The Orissa High Court has stayed the imposition of safeguard duty on imported solar panels until August 20 following a petition from leading solar developer Acme Solar Holdings opposing it.
Last week, the Directorate General of Trade Restrictions (DGTR) recommended that safeguard duty on solar panels and modules imported from China and Malaysia should be imposed for two years, 25% for the first year, 20% for the first six months of the second year, and 15% for the remaining six months.
The DGTR noted that this was a fit case for safeguard duty because imports, which had spiked sharply since 2014-15, were causing “serious injury” to domestic solar equipment production. “(There has been) a significant increase in imports, (following which) domestic industry’s share of total sales of solar panels and modules has fallen from 10% of the total in 2014-15 to 4% in 2015-16 to 8% in 2016-17 and 7% in 2017-18 (up to September 2017),” its report recommending the duty, said.

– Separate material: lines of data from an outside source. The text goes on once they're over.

/-- **Pair structure function**: `⟨Ψ, B†B Ψ⟩ = Σ_{p,q} ĝ(p)ĝ(q) v_p v_q (δ_{pq} + (1−δ_{pq}) u_p u_q)`. [folklore] -/
theorem expect_pairOperator_sq_prodState (huv : ∀ k, u k ^ 2 + v k ^ 2 = 1) (g : TorusSite 2 L → ℝ) :
    star (Ψ[u, v] (Finset.univ : Finset (TorusSite 2 L)).toList) ⬝ᵥ
        (((pairOperator g Finset.univ)ᴴ * pairOperator g Finset.univ) *ᵥ
          Ψ[u, v] (Finset.univ : Finset (TorusSite 2 L)).toList) =
      ((∑ p : TorusSite 2 L, ∑ q : TorusSite 2 L,
          g p * g q * (v p * v q * (if p = q then 1 else u p * u q)) : ℝ) : ℂ) := by
  have hln : ((Finset.univ : Finset (TorusSite 2 L)).toList).Nodup := Finset.nodup_toList _
  rw [← mulVec_mulVec, star_dotProduct_conjTranspose_mulVec, pairOperator, sum_mulVec, star_sum, sum_dotProduct,
    Complex.ofReal_sum]
  refine Finset.sum_congr rfl fun p _ => ?_
  rw [dotProduct_sum, Complex.ofReal_sum]
  refine Finset.sum_congr rfl fun q _ => ?_
  rw [smul_mulVec, smul_mulVec, star_smul, smul_dotProduct, dotProduct_smul,
    star_pairMode_prodState_dotProduct u v huv hln (mem_univ_toList p) (mem_univ_toList q)]
  simp only [Complex.star_def, Complex.conj_ofReal, smul_eq_mul]
  push_cast
  ring

omit [NeZero L] in
/-- The positivity step `Σ_{p,q} a_p a_q (δ_{pq} + (1−δ_{pq}) u_p u_q) ≥ (Σ_p a_p u_p)²` for `u_p² ≤ 1`
(the difference is `Σ_p a_p² (1 − u_p²)`). [folklore] -/
theorem sq_sum_le_pairSum {ι : Type*} [Fintype ι] [DecidableEq ι] (a w : ι → ℝ) (hw : ∀ k, w k ^ 2 ≤ 1) :
    (∑ p : ι, a p * w p) ^ 2 ≤ ∑ p : ι, ∑ q : ι, a p * a q * (if p = q then 1 else w p * w q) := by
  have hdiff : ∑ p : ι, ∑ q : ι, a p * a q * (if p = q then 1 else w p * w q) -
      (∑ p : ι, a p * w p) ^ 2 = ∑ p : ι, a p ^ 2 * (1 - w p ^ 2) := by
    rw [sq, Finset.sum_mul_sum, ← Finset.sum_sub_distrib]
    refine Finset.sum_congr rfl fun p _ => ?_
    rw [← Finset.sum_sub_distrib]
    have : ∀ q, a p * a q * (if p = q then 1 else w p * w q) - a p * w p * (a q * w q) =
        if p = q then a p ^ 2 * (1 - w p ^ 2) else 0 := by
      intro q
      split_ifs with h
      · subst h; ring
      · ring
    simp only [this, Finset.sum_ite_eq, Finset.mem_univ, if_true]
  have hnn : 0 ≤ ∑ p : ι, a p ^ 2 * (1 - w p ^ 2) :=
    Finset.sum_nonneg fun p _ => mul_nonneg (sq_nonneg _) (by linarith [hw p])
  linarith
import Summits.QuantumFields.YangMills.Theorems.BalabanUVNodesN24K1R9ByNameSlot8Thm1AEInstPerKappaPrimeGuarded
import Summits.QuantumFields.YangMills.Theorems.BalabanUVNodesN05SubBP2DK2PerKappaSlotExistsOfBindersLettersPerDoorL
import Literature.MathematicalPhysics.QuantumFieldTheory.Balaban1983to89.Node00.Record12NumericsFamilyFiniteDim

/-!
# NODE N24 (B2) — THE K1-FACE N05 JUNCTION ON THE EDITION OF RECORD ζ-L (p673108): K1⁹ `StabilityBRunRowsAtRecordR13SepCoPHV` (stmt-QuantumFields-27364) BY ITS ROUTE NAME ON THE V21-G ∕ θᴳᶻ SLOT ROAD AT THE WITNESS SLOT OF RECORD `Slot8κ′`,
# WITH NODE N05 READ THROUGH ζ-L (`…OfBindersLettersPerDoorL.exists_residB8_slot8κ'_of_bindersLettersPer_doorL`, the N05 discharge edition of record, director-ym №235∕№236) BY NAME — p672260's twin (ζ-L's `hLet` carries [4]'s (L4) insertion) — N05's `h05` family DISCHARGED into NODE N06's five binder
# predicates + N06's torus record data∕constants + the Hölder pair + [Balaban1985BackgroundPropagators]'s two Prop-5 letter families; nothing of N05's own remains displayed

TRACK A (YM-PLAN §2d, node N24 of 28 = binder B2), seat `pub-ymgap-dag-n24-c` (R134 s2; gen 13, CLAIM-64).  Key of record K1⁹ = stmt-QuantumFields-27364 (`--kind proof --supports 27364 --as helper`,
Summits lane; count-neutral).  [B8] = [Balaban1985RegularSpaces]; [4] = [Balaban1985BackgroundPropagators]; [V] = [Balaban1989LargeFieldII]; [III] = [Balaban1988Convergent]; [I] = [Balaban1987RG1].

WHY (plan g87 `[YMPLAN-G87-N05-LOCATED4]` (R3′) → `[…10PRIME-2]` door recipe → dag-n05-c g18 OFFER «ζ» ∕ my «WANTED — GO» I.43089).  The composite node N24 knits each child at the K1 face
in the child's OWN served currency.  For N05 on the witness slot of record `Slot8κ′` (p658298) the served currency is now ζ (p670259, over n05-d's ε p669550): the Prop-6 door by dag-n05-e's
PROVED `prop6Printed_zdCubP_γ_holds_record_dvd`, every free scalar chosen, every (8′)∕(9′)∕free-constant inequality proved — leaving exactly NODE N06's compact binder predicates at print-class
periodic members, N06's genuine torus record data and binder constants, the Hölder pair, and [4]'s two letter families.  THIS FILE composes p658298 §2 with ζ-L (p672260 did it with ζ p670259; the discharge of record is booked on ζ-L p673108, whose `hLet` binder carries one more clause — so the K1 face must display ζ-L's binders to be the junction OF RECORD): per door tuple the z-witness's
Stage-3 view θZ₃ := `(theta13OfThm1CCMWZ F 2 j γ … (Efl F) (logz F)).toStage3Params` needs three facts, all discharged here by unfolding the family dictionary `stage3OfFamily F` (`𝔸 := ℂ`,
`D := 4`, `L := F.L`): `FiniteDimensional ℝ θZ₃.𝔸` (`Node00.finiteDimensional_𝔸_stage3OfFamily F` — EDITION director-ym №262, FLAG №14 T0 (β): formerly `show FiniteDimensional ℝ ℂ`, re-key-neutral now), `2 ≤ θZ₃.D` (`show 2 ≤ 4`), `5 ≤ θZ₃.L` (`F.hL11`) — this seat's junction census of 19:15Z.

WHAT THIS FILE PROVES (1 theorem, 0 `def`, 0 `sorry`; standard axioms).  ★★★★ `N24_stabilityBRunRowsAtRecordR13SepCoPHV_byName_of_openStubsGridG_of_n05BindersLettersLSlot8KappaPrime_atGaussPinZ_of_runRowsCont
(M₁ R : ℕ) (hM₁ : 1 ≤ M₁) (Efl logz) (h1G3 h3A'G3 : V21-G's REGISTERED stub texts) (hN05 : per `F` and door tuple, ∃ ζ-L's data, ζ-L's displayed hypotheses at θZ₃ — VERBATIM) (h06 … h10, h09T) (h11N)
(h13) (hrowsR) : Summit.QuantumFields.YangMills.Theses.BalabanUVNodes.StabilityBRunRowsAtRecordR13SepCoPHV` := p658298 §2 with `h05 := fun F … => exists_residB8_slot8κ'_of_bindersLettersPer_doorL θZ₃ … M₁ R hM₁ ⟨ζ-L's data⟩`.
The NODE-O-sharp variant (`…_of_psFloorSurvCont`) and the θᴴᶻ twin (p658298 §1 base) are the same one-liner (not typed here: line budget).

WHICH CHILD BLOCKS AT θᴳᶻ AFTER THIS FILE (= its hypotheses): K0⁷ V21-G stubs 1-G‴ ∧ 3ᴬ′-G‴ (REGISTERED 0∕2); **N05 → `hN05` = N06's five binders (`InvAtHIPer`, `GlobAtIPer`, `HolderAtIH2Per`, `SrcAtIPer`,
`SrcHolderAtIH2Per`) at print-class periodic members + N06's torus record data∕constants + Hölder pair + [4]'s letters `hLet` ∕ `SLetUB` (servers: N06, IR-N05-P5NS ∕ lit-balaban) + `1 ≤ M₁`**;
N06–N10 displayed; N11 `h11N`; N13 a.e. rows at θᴳᶻ; NODE O `hrowsR`.

HONEST FRAMING.  Composition BY NAME (one `refine` + one `exact`); NO estimate; nothing of Bałaban's asserted; every family DISPLAYED as a hypothesis (CONDITIONAL, audit `proof.conditional`);
letters `Efl`, `logz` FREE; NOT a claim that θᴳᶻ is K1⁹'s witness; NO v10 ∕ V21-G stub proved or closed; N05 ∕ N06 ∕ N11 ∕ N13 NOT discharged; N24 COMPOSITE — no count moved (typed 28∕28 ·
discharged 5∕27 · A 5∕28); K0⁷ «V21-G 0∕2 (+2′)» ∕ K1⁹ stmt-QuantumFields-27364 (DECIDING; v10 0∕6) ∕ K3⁸ OPEN; FLAG №4 (N05) OPEN; one finite 𝕋⁴ programme at fixed ε, Bałaban AS PRINTED; R4 = the
conditional finite-𝕋⁴ rung `BalabanLadder.UV` only — NOT continuum ∕ ℝ⁴ ∕ OS ∕ mass gap ∕ Clay: the Yang–Mills mass gap is NOT proved by any of this.  No `sorry`, `def`, `instance`, `notation`.
-/

noncomputable section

Acme declined to comment on the matter. “There are serious errors in the DGTR judgment. Its main argument that excessive imports are causing major injury to the domestic industry is not correct,” said a source close to the development.

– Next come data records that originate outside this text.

/-- **Uniqueness of the infinite `∗`cluster of `π_up`** (Georgii–Higuchi 2000, Lemma 4.1, first
part, deterministic core): if every infinite `∗`cluster of sites of `O ⊆ π_up` and every infinite
lattice cluster of `π_up ∖ O` touches the axis unboundedly, then two infinite `∗`clusters of sites of
`O` coincide. Two cases as in GH: an infinite lattice cluster of the other colour exists (triple
argument), or not (same-colour `∗`semicircuits around every box, `exists_starSemicircuit_or_latticeEscape`). [cite: GeorgiiHiguchi2000, Lemma 4.1] -/
theorem starCluster_unique_of_touching (hO : O ⊆ halfPlane 0)
    (hTs : ∀ x, (siteCluster zdStarGraph O x).Infinite → TouchesUnboundedly (siteCluster zdStarGraph O x))
    (hTl : ∀ x, (siteCluster (zdGraph 2) (halfPlane 0 \ O) x).Infinite → TouchesUnboundedly (siteCluster (zdGraph 2) (halfPlane 0 \ O) x))
    {x₁ x₂ : Site 2} (h₁ : (siteCluster zdStarGraph O x₁).Infinite) (h₂ : (siteCluster zdStarGraph O x₂).Infinite) :
    siteCluster zdStarGraph O x₁ = siteCluster zdStarGraph O x₂ := by
  classical
  by_contra hne
  have hdisj : ∀ z ∈ siteCluster zdStarGraph O x₁, z ∉ siteCluster zdStarGraph O x₂ := fun z h1 h2 =>
    hne (siteCluster_eq_of_mem h1 h2)
  have hdisj' : ∀ z ∈ siteCluster zdStarGraph O x₂, z ∉ siteCluster zdStarGraph O x₁ := fun z h2 h1 => hdisj z h1 h2
  by_cases hI : ∃ x₃, (siteCluster (zdGraph 2) (halfPlane 0 \ O) x₃).Infinite
  · -- the triple argument
    obtain ⟨x₃, h₃⟩ := hI
    rcases unbounded_below_or_above (hTs x₁ h₁) with hb₁ | ha₁
    · exact false_of_triple hO h₂ h₃ hdisj (hTs x₂ h₂) (hTl x₃ h₃) hb₁
    · -- then `D₂` is unbounded below: swap the roles
      rcases unbounded_below_or_above (hTs x₂ h₂) with hb₂ | ha₂
      · exact false_of_triple hO h₁ h₃ hdisj' (hTs x₁ h₁) (hTl x₃ h₃) hb₂
      · obtain ⟨t, ht, -⟩ := ha₁ 0
        obtain ⟨s', hs', hs't⟩ := ha₂ t
        obtain ⟨t', ht', ht's⟩ := ha₁ s'
        exact not_between_of_sameStar hO h₂ hdisj ht ht' hs' hs't ht's
  · -- no infinite lattice cluster of the other colour: same-colour `∗`semicircuits around every box
    push Not at hI
    have hx₁ : x₁ ∈ siteCluster zdStarGraph O x₁ := by
      obtain ⟨z, hz⟩ := h₁.nonempty
      exact (mem_siteCluster_self_iff _ _ _).2 hz.1
    have hx₂ : x₂ ∈ siteCluster zdStarGraph O x₂ := by
      obtain ⟨z, hz⟩ := h₂.nonempty
      exact (mem_siteCluster_self_iff _ _ _).2 hz.1
    obtain ⟨n, hn⟩ := exists_forall_subset_box 2 ({x₁, x₂} : Finset (Site 2))
    have hx₁n : x₁ ∈ box 2 n := hn n le_rfl (by simp)
    have hx₂n : x₂ ∈ box 2 n := hn n le_rfl (by simp)
    -- some `N > n` carries an `O`-`∗`semicircuit
    obtain ⟨N, hnN, a, b, σ, ha1, hb1, ha0, hb0, hσ⟩ : ∃ N, n < N ∧ ∃ (a b : Site 2) (σ : zdStarGraph.Walk a b),
        a 1 = 0 ∧ b 1 = 0 ∧ a 0 < -(n : ℤ) ∧ (n : ℤ) < b 0 ∧ ∀ v ∈ σ.support, v ∈ annU N n ∧ v ∈ O := by
      by_contra hall
      push Not at hall
      -- escapes for all `N > n`: an infinite lattice cluster of the other colour
      have hesc : ∀ k : ℕ, ∃ (a b : Site 2) (w : (zdGraph 2).Walk a b), (∃ c ∈ box 2 n, (zdGraph 2).Adj a c) ∧
          (∃ i, |b i| = (k + n + 1 : ℕ)) ∧ ∀ v ∈ w.support, v ∈ annU (k + n + 1) n ∧ v ∉ O := by
        intro k
        rcases exists_starSemicircuit_or_latticeEscape (n := n) (N := k + n + 1) (by omega) O with h | h
        · exact h
        · obtain ⟨a, b, q, ha1, hb1, ha0, hb0, hq⟩ := h
          obtain ⟨v, hv, hvimp⟩ := hall (k + n + 1) (by omega) a b q ha1 hb1 ha0 hb0
          exact absurd (hq v hv).2 (hvimp (hq v hv).1)
      choose a b w hw using hesc
      have hamem : ∀ k, a k ∈ box 2 (n + 1) := by
        intro k
        obtain ⟨c, hc, hac⟩ := (hw k).1
        rw [mem_box, Fin.forall_fin_two] at hc ⊢
        push_cast
        rcases (zdGraph_two_adj_iff _ _).1 hac with ⟨h0, h1⟩ | ⟨h0, h1⟩ | ⟨h1, h0⟩ | ⟨h1, h0⟩ <;> omega
      obtain ⟨⟨a₀, ha₀⟩, hfib⟩ := Finite.exists_infinite_fiber fun k : ℕ => (⟨a k, hamem k⟩ : {z // z ∈ box 2 (n + 1)})
      have hfib' : Set.Infinite ((fun k : ℕ => (⟨a k, hamem k⟩ : {z // z ∈ box 2 (n + 1)})) ⁻¹' {⟨a₀, ha₀⟩}) :=
        Set.infinite_coe_iff.1 hfib
      have hfibmem : ∀ k, k ∈ ((fun k : ℕ => (⟨a k, hamem k⟩ : {z // z ∈ box 2 (n + 1)})) ⁻¹' {⟨a₀, ha₀⟩}) ↔ a k = a₀ := by
        intro k; simp [Subtype.ext_iff]
      refine (?_ : (siteCluster (zdGraph 2) (halfPlane 0 \ O) a₀).Infinite) (hI a₀)
      intro hfin
      obtain ⟨M, hM⟩ := exists_forall_subset_box 2 hfin.toFinset
      obtain ⟨k, hk, hkM⟩ := hfib'.exists_gt M
      rw [hfibmem] at hk
      have hsupp : ∀ z ∈ (w k).support, z ∈ halfPlane 0 \ O := fun z hz => ⟨((hw k).2.2 z hz).1.2.2, ((hw k).2.2 z hz).2⟩
      have hstart : a k ∈ siteCluster (zdGraph 2) (halfPlane 0 \ O) a₀ := by
        rw [hk]; exact (mem_siteCluster_self_iff _ _ _).2 (hk ▸ hsupp _ (Walk.start_mem_support _))
      have hbJ := support_subset_cluster_of_mem (w k) hsupp (Walk.start_mem_support _) hstart _ (Walk.end_mem_support _)
      have hbM : b k ∈ box 2 M := hM M le_rfl (hfin.mem_toFinset.2 hbJ)
      obtain ⟨i, hi⟩ := (hw k).2.1
      have := mem_box.1 hbM i
      rcases (abs_eq (by positivity)).1 hi with h | h <;> push_cast at h <;> omega
    -- both clusters meet `σ`
    have hσO : ∀ v ∈ σ.support, v ∈ O := fun v hv => (hσ v hv).2
    have hσN : ∀ v ∈ σ.support, v ∈ box 2 N := fun v hv => (hσ v hv).1.1
    set σ' : zdStarGraph.Walk a b := (σ.map (starReflectHom 1)).copy (Rf_eq_self_of_axis ha1) (Rf_eq_self_of_axis hb1) with hσ'
    have hσ'supp : ∀ z ∈ σ'.support, ∃ y ∈ σ.support, z = Rf y := fun z hz => by
      rw [hσ', Walk.support_copy] at hz
      exact mem_support_map_starReflect σ z hz
    have hmeet : ∀ {x : Site 2}, x ∈ box 2 n → (siteCluster zdStarGraph O x).Infinite → x ∈ siteCluster zdStarGraph O x →
        ∃ y ∈ σ.support, y ∈ siteCluster zdStarGraph O x := by
      intro x hxn hx hxx
      obtain ⟨w, hwD, hwN⟩ := exists_mem_siteCluster_not_mem_box hx N
      obtain ⟨β, hβ⟩ := exists_walk_in_siteCluster hxx hwD
      have hxn' := mem_box.1 hxn
      obtain ⟨z, hz, z', hz'β, hzz'⟩ := exists_touch_of_bandSemicircuits (m := n) (c₁ := -(n : ℤ)) (c₂ := n) ha0 hb0
        rfl ha1 rfl hb1 σ (fun z hz ⟨h0, h0', h1'⟩ => (hσ z hz).1.2.1 (mem_box.2 fun i => by
          fin_cases i
          · exact ⟨h0, h0'⟩
          · exact ⟨by have := (hσ z hz).1.2.2; simp; omega, h1'⟩))
        σ' (fun z hz ⟨h0, h0', h1'⟩ => by
          obtain ⟨y, hy, rfl⟩ := hσ'supp z hz
          rw [Rf_apply_zero] at h0 h0'; rw [Rf_apply_one] at h1'
          exact (hσ y hy).1.2.1 (mem_box.2 fun i => by
            fin_cases i
            · exact ⟨h0, h0'⟩
            · exact ⟨by have := (hσ y hy).1.2.2; simp; omega, by simp; omega⟩))
        hσN (fun z hz => by
          obtain ⟨y, hy, rfl⟩ := hσ'supp z hz
          exact mem_box_Rf_iff.2 (hσN y hy))
        (u := x) ⟨(hxn' 0).1, (hxn' 0).2, (hxn' 1).1, (hxn' 1).2⟩ hwN β
      refine exists_mem_support_mem_cluster hO σ hσO (z := z) ?_ (hβ z' hz'β) hzz'
      rcases hz with hz | hz
      · exact Or.inl hz
      · exact Or.inr (hσ'supp z hz)
    obtain ⟨y₁, hy₁, hy₁D⟩ := hmeet hx₁n h₁ hx₁
    obtain ⟨y₂, hy₂, hy₂D⟩ := hmeet hx₂n h₂ hx₂
    have hall := support_subset_cluster_of_mem σ hσO hy₁ hy₁D
    exact hdisj y₂ (hall y₂ hy₂) hy₂D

The DGTR’s recommendation had said that the impact of the duty would be passed on to the discoms which bought power from the developers. But the source noted that if developers of already sanctioned solar projects increased their tariffs in response, there was no guarantee that state power regulators and state discoms would agree to paying more.
“The report says that such projects will not be affected but there is no guarantee from the state discoms yet that they will bear the extra cost,” said the source. “Only recent tenders of SECI (Solar Energy Corporation of India) and NTPC have provided clarity on the pass-through mechanism.”
“There is no guarantee that the state regulatory commissions will agree to bear the impact of the duty. Acme getting a stay order is good for developers,” said another industry source.
Solar power tariffs are currently around Rs 2.75 per unit, which is on par with conventional energy, but with the imposition of safeguard duty, they are bound to rise.
The DGTR’s decision followed a petition from the Indian Solar Manufacturers Association (ISMA), a body of domestic solar manufacturers, filed last December. In a preliminary finding in January this year, a safeguard duty of 70% for 200 days on solar imports had been recommended.